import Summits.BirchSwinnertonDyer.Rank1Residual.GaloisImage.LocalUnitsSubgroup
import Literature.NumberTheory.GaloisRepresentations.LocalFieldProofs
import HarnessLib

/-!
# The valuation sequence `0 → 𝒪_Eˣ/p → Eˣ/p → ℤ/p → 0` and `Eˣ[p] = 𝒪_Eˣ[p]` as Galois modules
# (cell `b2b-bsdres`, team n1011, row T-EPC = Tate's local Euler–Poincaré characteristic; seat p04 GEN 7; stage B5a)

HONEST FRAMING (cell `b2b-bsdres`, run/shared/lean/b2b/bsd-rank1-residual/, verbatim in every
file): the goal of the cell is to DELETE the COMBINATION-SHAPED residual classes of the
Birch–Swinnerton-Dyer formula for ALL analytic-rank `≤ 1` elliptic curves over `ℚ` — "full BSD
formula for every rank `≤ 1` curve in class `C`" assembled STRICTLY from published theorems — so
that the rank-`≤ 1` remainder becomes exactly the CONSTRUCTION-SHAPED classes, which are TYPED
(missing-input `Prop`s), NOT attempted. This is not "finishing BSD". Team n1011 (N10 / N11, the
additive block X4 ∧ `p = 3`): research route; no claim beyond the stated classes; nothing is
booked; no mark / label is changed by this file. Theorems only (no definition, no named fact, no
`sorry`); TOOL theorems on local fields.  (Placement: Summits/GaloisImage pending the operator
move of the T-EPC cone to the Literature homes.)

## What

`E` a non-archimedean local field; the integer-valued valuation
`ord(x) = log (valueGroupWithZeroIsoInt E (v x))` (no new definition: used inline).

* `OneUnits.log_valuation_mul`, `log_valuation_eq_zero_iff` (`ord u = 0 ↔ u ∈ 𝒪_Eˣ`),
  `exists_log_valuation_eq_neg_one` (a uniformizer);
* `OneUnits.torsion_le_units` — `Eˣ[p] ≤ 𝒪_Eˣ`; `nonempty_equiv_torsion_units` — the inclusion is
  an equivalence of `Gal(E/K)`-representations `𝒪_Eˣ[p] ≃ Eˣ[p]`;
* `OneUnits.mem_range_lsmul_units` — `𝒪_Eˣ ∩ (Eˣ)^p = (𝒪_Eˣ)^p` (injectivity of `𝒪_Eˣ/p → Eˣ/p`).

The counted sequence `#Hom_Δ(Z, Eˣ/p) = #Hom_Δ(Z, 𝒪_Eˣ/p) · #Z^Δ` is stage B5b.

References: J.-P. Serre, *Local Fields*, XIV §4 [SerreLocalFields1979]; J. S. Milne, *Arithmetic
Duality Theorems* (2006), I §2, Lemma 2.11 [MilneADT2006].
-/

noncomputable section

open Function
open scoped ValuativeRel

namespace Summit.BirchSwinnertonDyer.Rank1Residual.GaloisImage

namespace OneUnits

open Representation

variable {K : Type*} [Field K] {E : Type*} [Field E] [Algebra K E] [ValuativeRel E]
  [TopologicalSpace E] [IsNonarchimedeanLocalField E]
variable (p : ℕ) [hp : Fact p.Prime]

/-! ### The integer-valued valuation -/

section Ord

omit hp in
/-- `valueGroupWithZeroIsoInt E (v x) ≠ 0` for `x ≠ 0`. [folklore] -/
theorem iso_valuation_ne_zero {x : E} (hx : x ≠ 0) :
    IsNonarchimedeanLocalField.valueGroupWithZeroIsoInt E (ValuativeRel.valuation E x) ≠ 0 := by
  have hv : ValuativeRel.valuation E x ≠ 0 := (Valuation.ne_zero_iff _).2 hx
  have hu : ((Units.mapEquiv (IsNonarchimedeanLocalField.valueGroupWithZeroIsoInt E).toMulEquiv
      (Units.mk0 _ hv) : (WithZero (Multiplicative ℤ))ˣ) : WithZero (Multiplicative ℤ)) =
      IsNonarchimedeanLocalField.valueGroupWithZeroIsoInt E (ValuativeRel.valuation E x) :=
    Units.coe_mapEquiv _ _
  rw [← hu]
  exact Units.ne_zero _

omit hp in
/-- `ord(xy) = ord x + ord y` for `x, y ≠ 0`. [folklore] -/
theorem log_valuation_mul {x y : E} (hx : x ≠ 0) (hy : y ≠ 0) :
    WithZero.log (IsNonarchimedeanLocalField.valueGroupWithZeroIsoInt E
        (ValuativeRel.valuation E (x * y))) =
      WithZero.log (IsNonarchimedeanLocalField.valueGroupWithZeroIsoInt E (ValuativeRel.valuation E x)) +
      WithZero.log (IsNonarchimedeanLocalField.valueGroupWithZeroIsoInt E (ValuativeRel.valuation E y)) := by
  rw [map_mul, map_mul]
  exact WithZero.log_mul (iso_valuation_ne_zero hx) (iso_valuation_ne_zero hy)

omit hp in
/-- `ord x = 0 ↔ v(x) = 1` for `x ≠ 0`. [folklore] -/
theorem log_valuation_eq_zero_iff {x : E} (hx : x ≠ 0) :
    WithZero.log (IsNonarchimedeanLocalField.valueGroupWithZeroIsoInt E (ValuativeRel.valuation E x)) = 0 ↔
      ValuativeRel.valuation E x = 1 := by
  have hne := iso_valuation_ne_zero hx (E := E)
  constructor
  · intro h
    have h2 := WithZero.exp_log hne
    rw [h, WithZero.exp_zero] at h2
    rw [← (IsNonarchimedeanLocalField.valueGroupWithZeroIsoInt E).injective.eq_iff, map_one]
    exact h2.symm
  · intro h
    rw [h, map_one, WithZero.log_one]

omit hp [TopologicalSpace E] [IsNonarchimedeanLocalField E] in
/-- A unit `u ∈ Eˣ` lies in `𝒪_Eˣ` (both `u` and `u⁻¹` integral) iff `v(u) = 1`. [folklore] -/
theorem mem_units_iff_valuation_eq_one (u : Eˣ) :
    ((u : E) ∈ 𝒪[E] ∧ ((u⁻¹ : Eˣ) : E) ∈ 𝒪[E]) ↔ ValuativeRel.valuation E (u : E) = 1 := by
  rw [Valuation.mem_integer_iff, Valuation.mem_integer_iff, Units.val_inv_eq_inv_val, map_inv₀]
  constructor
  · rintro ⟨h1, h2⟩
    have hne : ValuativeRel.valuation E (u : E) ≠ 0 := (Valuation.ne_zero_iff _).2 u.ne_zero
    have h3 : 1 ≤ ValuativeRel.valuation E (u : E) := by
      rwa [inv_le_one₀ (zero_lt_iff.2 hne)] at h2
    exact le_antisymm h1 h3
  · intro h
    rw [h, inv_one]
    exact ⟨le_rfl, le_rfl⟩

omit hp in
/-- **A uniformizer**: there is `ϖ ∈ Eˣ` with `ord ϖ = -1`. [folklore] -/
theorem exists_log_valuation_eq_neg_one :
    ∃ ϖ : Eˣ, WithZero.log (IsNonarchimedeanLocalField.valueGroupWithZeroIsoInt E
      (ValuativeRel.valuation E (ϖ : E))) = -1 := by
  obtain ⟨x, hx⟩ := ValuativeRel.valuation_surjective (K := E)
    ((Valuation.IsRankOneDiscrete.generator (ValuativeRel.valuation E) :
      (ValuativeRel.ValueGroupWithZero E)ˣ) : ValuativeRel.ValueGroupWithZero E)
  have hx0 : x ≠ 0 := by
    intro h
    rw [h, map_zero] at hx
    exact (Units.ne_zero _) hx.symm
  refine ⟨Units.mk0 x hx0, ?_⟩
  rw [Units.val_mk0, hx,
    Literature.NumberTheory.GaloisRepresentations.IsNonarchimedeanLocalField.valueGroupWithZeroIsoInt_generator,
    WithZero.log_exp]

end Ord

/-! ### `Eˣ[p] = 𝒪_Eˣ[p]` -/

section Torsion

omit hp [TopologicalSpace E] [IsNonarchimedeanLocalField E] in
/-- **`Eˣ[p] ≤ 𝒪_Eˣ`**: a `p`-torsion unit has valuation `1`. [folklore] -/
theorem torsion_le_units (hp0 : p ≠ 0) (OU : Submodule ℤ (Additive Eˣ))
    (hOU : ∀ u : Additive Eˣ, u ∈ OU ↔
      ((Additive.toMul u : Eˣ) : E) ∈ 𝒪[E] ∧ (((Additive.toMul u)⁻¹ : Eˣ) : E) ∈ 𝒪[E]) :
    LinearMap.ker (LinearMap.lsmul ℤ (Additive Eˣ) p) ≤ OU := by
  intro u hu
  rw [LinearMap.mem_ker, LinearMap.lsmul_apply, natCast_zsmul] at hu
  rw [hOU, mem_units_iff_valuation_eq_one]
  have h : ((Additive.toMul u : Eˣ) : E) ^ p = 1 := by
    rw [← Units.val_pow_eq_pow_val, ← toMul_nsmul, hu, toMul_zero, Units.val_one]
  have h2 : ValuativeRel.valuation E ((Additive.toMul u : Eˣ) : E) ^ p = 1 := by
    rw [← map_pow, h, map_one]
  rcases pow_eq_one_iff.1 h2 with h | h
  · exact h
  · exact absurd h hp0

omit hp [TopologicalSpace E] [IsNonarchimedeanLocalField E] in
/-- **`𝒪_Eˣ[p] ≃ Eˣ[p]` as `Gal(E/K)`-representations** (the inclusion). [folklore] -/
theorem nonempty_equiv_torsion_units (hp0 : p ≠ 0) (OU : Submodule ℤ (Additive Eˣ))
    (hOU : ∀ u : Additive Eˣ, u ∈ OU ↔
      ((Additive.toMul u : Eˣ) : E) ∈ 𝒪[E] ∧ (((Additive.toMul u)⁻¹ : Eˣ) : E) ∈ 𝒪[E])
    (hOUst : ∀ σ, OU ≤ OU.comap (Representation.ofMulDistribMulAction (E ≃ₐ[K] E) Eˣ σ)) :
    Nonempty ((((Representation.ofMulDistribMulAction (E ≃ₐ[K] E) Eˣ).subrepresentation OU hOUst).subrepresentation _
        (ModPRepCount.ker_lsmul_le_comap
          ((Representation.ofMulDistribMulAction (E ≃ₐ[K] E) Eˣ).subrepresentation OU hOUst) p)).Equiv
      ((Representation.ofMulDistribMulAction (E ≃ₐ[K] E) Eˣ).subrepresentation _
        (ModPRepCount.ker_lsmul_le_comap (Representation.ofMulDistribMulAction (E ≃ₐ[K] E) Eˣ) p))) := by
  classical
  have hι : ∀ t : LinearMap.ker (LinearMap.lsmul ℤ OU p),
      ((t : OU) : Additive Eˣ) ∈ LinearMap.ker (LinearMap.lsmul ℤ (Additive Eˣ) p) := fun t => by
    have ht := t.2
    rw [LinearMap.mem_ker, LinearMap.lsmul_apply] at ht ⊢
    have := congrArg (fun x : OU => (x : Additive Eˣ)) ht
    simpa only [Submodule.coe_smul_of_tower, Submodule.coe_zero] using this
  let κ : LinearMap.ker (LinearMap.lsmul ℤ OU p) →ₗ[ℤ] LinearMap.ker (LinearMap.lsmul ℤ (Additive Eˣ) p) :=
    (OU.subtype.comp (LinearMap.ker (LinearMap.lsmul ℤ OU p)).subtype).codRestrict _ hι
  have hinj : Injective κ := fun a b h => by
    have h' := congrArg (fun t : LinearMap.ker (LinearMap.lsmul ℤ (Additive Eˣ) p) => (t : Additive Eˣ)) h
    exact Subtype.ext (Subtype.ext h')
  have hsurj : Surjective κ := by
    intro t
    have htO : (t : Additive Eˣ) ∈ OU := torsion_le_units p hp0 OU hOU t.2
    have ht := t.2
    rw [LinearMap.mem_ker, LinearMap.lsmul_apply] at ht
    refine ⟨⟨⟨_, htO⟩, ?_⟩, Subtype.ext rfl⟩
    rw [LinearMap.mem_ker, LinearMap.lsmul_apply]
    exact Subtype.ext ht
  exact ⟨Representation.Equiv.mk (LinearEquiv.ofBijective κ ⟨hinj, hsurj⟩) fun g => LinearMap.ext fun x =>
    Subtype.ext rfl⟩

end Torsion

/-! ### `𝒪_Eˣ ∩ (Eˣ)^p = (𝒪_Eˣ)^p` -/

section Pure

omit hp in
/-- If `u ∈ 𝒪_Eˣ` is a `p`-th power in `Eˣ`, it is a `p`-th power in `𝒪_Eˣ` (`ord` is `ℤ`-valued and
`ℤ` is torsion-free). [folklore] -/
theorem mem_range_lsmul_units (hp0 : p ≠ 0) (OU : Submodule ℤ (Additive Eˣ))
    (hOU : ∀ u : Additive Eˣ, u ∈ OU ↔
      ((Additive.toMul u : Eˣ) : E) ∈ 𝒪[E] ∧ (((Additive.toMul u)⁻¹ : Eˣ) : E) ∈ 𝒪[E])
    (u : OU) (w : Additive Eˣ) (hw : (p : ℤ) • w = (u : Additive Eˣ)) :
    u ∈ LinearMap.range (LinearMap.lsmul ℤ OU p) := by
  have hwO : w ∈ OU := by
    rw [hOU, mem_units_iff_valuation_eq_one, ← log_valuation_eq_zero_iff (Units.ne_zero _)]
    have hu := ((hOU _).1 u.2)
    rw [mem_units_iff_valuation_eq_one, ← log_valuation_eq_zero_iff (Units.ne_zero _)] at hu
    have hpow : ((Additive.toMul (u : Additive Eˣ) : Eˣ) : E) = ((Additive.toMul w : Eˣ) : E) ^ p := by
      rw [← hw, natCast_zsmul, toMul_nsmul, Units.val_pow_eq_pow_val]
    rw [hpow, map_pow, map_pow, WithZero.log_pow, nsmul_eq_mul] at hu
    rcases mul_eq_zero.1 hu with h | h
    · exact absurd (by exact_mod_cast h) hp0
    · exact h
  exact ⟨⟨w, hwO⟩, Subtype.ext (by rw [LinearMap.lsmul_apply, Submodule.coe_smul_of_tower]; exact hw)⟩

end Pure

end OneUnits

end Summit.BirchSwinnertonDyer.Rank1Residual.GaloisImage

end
⁂
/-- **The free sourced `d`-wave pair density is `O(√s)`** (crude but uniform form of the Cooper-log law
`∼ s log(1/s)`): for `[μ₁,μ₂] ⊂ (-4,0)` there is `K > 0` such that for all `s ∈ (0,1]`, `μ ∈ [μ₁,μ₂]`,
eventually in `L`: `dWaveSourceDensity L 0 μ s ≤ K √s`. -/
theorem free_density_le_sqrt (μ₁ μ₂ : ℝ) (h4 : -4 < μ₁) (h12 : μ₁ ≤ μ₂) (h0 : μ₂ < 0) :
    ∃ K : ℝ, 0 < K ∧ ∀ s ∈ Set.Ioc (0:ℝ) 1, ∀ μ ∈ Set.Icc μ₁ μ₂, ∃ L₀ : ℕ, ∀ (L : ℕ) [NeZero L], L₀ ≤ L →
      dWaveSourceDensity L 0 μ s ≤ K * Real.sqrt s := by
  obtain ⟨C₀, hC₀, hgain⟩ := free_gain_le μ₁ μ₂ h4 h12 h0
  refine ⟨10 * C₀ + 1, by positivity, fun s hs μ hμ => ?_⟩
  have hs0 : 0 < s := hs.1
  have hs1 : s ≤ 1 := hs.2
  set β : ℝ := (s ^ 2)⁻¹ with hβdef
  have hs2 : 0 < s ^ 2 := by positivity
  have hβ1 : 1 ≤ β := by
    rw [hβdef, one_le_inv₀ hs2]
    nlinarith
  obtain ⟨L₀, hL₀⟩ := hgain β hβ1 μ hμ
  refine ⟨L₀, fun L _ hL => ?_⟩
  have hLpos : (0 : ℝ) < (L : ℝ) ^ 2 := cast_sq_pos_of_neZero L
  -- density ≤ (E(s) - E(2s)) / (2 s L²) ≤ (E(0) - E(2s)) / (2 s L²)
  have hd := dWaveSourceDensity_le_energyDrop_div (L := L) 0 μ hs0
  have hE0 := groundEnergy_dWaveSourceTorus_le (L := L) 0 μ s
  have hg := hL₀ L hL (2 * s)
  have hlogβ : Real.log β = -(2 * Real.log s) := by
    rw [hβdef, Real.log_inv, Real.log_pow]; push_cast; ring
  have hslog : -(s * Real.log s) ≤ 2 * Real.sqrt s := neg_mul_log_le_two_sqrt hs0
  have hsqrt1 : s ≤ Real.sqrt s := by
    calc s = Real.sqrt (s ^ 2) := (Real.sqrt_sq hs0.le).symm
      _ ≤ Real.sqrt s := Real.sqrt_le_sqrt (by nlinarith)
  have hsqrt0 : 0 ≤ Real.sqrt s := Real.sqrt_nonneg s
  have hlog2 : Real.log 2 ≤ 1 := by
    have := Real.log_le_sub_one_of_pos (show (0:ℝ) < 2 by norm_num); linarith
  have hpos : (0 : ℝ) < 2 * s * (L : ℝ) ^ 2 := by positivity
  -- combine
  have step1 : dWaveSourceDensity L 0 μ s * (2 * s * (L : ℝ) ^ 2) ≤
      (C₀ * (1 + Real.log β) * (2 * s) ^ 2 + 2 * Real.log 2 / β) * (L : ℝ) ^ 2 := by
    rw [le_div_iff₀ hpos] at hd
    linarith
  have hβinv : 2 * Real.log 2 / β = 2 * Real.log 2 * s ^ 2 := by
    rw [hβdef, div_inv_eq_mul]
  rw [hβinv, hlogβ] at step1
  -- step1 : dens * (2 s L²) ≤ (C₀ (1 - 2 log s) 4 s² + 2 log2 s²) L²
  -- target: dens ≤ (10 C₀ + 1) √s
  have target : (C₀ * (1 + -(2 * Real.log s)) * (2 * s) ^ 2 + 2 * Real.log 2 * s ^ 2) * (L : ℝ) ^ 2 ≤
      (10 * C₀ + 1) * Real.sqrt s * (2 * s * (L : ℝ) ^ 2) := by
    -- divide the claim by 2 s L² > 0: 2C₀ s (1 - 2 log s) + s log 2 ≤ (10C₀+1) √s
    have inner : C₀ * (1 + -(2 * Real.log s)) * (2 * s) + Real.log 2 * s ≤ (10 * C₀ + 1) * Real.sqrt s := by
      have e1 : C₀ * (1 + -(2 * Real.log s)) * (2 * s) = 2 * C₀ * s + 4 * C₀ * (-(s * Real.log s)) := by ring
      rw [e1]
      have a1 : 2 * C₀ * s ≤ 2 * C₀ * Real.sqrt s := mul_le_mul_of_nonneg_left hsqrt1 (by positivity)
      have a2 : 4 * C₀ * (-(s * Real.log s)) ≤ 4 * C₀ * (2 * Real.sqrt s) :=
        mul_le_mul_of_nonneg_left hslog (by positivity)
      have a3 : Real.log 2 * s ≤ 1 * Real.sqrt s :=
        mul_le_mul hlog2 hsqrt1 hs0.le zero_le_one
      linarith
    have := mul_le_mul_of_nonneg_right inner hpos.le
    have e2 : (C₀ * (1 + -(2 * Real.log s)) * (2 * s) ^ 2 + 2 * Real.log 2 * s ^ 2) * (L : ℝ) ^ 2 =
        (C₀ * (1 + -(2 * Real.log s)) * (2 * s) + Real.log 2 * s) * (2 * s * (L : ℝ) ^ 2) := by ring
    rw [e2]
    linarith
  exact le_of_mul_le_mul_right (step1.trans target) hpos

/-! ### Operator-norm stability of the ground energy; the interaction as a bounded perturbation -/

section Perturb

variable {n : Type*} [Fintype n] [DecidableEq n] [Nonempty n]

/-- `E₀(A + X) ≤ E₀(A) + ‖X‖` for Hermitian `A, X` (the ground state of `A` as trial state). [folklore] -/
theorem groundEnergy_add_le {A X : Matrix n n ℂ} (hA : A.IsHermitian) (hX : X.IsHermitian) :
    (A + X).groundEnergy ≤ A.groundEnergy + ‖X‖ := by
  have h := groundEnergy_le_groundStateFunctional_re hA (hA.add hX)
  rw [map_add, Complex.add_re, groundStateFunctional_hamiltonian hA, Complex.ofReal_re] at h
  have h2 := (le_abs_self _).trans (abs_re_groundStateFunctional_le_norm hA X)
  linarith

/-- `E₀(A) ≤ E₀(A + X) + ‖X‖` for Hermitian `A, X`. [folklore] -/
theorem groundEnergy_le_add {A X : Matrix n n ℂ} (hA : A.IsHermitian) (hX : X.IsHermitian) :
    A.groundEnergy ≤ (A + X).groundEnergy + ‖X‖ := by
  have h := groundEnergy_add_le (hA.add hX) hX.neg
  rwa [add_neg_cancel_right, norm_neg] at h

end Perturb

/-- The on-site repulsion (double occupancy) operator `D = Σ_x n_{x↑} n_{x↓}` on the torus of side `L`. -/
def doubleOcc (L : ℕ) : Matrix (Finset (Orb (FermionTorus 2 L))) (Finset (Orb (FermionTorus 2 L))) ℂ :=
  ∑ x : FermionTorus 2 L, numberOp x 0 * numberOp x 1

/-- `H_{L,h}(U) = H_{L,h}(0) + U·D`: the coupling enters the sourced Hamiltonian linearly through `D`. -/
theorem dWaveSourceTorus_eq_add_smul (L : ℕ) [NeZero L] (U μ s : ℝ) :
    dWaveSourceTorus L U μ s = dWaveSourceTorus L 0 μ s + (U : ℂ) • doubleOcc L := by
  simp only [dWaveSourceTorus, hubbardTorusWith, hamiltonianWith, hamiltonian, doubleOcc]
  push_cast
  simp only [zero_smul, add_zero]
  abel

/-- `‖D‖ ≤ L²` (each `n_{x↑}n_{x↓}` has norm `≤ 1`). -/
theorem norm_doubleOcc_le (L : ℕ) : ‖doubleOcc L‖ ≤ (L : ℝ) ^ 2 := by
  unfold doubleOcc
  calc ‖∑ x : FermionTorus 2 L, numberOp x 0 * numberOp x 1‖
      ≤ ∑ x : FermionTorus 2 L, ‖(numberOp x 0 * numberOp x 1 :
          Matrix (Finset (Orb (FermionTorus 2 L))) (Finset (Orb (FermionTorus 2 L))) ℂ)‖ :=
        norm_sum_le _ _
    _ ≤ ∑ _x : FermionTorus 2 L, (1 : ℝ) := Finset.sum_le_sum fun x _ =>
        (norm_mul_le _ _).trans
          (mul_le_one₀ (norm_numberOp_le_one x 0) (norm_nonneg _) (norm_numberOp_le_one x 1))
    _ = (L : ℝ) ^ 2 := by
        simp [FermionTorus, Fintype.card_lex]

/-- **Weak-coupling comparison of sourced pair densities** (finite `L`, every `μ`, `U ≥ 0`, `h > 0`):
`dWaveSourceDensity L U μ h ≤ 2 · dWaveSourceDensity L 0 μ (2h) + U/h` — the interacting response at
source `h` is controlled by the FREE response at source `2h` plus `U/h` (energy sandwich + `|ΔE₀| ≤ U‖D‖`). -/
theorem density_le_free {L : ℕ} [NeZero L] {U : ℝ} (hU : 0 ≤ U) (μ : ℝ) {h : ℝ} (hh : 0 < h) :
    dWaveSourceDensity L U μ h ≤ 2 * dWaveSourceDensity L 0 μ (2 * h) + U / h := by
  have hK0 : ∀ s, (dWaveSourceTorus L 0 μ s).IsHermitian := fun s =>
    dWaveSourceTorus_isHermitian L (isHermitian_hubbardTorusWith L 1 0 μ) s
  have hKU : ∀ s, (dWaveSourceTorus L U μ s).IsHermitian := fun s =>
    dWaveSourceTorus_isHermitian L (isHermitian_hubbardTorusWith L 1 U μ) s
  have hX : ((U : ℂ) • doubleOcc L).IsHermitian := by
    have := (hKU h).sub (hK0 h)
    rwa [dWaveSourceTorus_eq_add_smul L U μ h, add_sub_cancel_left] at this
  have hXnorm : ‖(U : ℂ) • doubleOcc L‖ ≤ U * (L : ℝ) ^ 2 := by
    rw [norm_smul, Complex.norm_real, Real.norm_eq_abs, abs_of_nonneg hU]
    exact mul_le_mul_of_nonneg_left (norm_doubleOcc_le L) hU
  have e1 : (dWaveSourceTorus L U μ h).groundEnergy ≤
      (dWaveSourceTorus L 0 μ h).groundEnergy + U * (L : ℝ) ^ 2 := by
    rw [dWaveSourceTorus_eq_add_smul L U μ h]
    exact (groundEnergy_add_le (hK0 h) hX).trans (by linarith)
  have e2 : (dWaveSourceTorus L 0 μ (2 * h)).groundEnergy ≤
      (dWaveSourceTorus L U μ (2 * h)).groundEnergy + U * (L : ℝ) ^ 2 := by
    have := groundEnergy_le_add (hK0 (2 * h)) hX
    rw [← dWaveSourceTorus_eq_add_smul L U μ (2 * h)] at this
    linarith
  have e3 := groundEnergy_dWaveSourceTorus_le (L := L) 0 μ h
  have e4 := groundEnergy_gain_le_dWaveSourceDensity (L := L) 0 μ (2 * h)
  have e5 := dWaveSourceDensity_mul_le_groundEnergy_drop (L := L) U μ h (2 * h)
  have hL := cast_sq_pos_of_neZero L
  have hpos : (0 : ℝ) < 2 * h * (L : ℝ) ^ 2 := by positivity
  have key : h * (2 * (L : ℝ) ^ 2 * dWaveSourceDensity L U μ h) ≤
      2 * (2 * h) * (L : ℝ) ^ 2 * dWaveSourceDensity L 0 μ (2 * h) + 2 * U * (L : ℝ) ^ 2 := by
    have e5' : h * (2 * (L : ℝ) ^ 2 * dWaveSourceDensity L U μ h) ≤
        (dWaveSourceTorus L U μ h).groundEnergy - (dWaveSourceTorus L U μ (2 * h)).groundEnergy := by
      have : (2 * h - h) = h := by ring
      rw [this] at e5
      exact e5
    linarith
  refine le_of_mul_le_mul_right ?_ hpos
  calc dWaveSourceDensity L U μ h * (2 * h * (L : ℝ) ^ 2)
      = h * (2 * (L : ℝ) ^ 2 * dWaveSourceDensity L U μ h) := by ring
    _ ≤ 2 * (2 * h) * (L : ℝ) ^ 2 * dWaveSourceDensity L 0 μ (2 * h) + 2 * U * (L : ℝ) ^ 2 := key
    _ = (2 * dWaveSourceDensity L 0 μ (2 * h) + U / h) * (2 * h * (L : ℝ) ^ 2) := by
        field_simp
⁂
THE PROBLEM: Look above for the line holding "have hne : ValuativeRel.valuation", then set down exactly that line and every line after it up to and including the line holding "ϖ : Eˣ, WithZero.log", with nothing else.

ANSWER TO THE EXERCISE:
    have hne : ValuativeRel.valuation E (u : E) ≠ 0 := (Valuation.ne_zero_iff _).2 u.ne_zero
    have h3 : 1 ≤ ValuativeRel.valuation E (u : E) := by
      rwa [inv_le_one₀ (zero_lt_iff.2 hne)] at h2
    exact le_antisymm h1 h3
  · intro h
    rw [h, inv_one]
    exact ⟨le_rfl, le_rfl⟩

omit hp in
/-- **A uniformizer**: there is `ϖ ∈ Eˣ` with `ord ϖ = -1`. [folklore] -/
theorem exists_log_valuation_eq_neg_one :
    ∃ ϖ : Eˣ, WithZero.log (IsNonarchimedeanLocalField.valueGroupWithZeroIsoInt E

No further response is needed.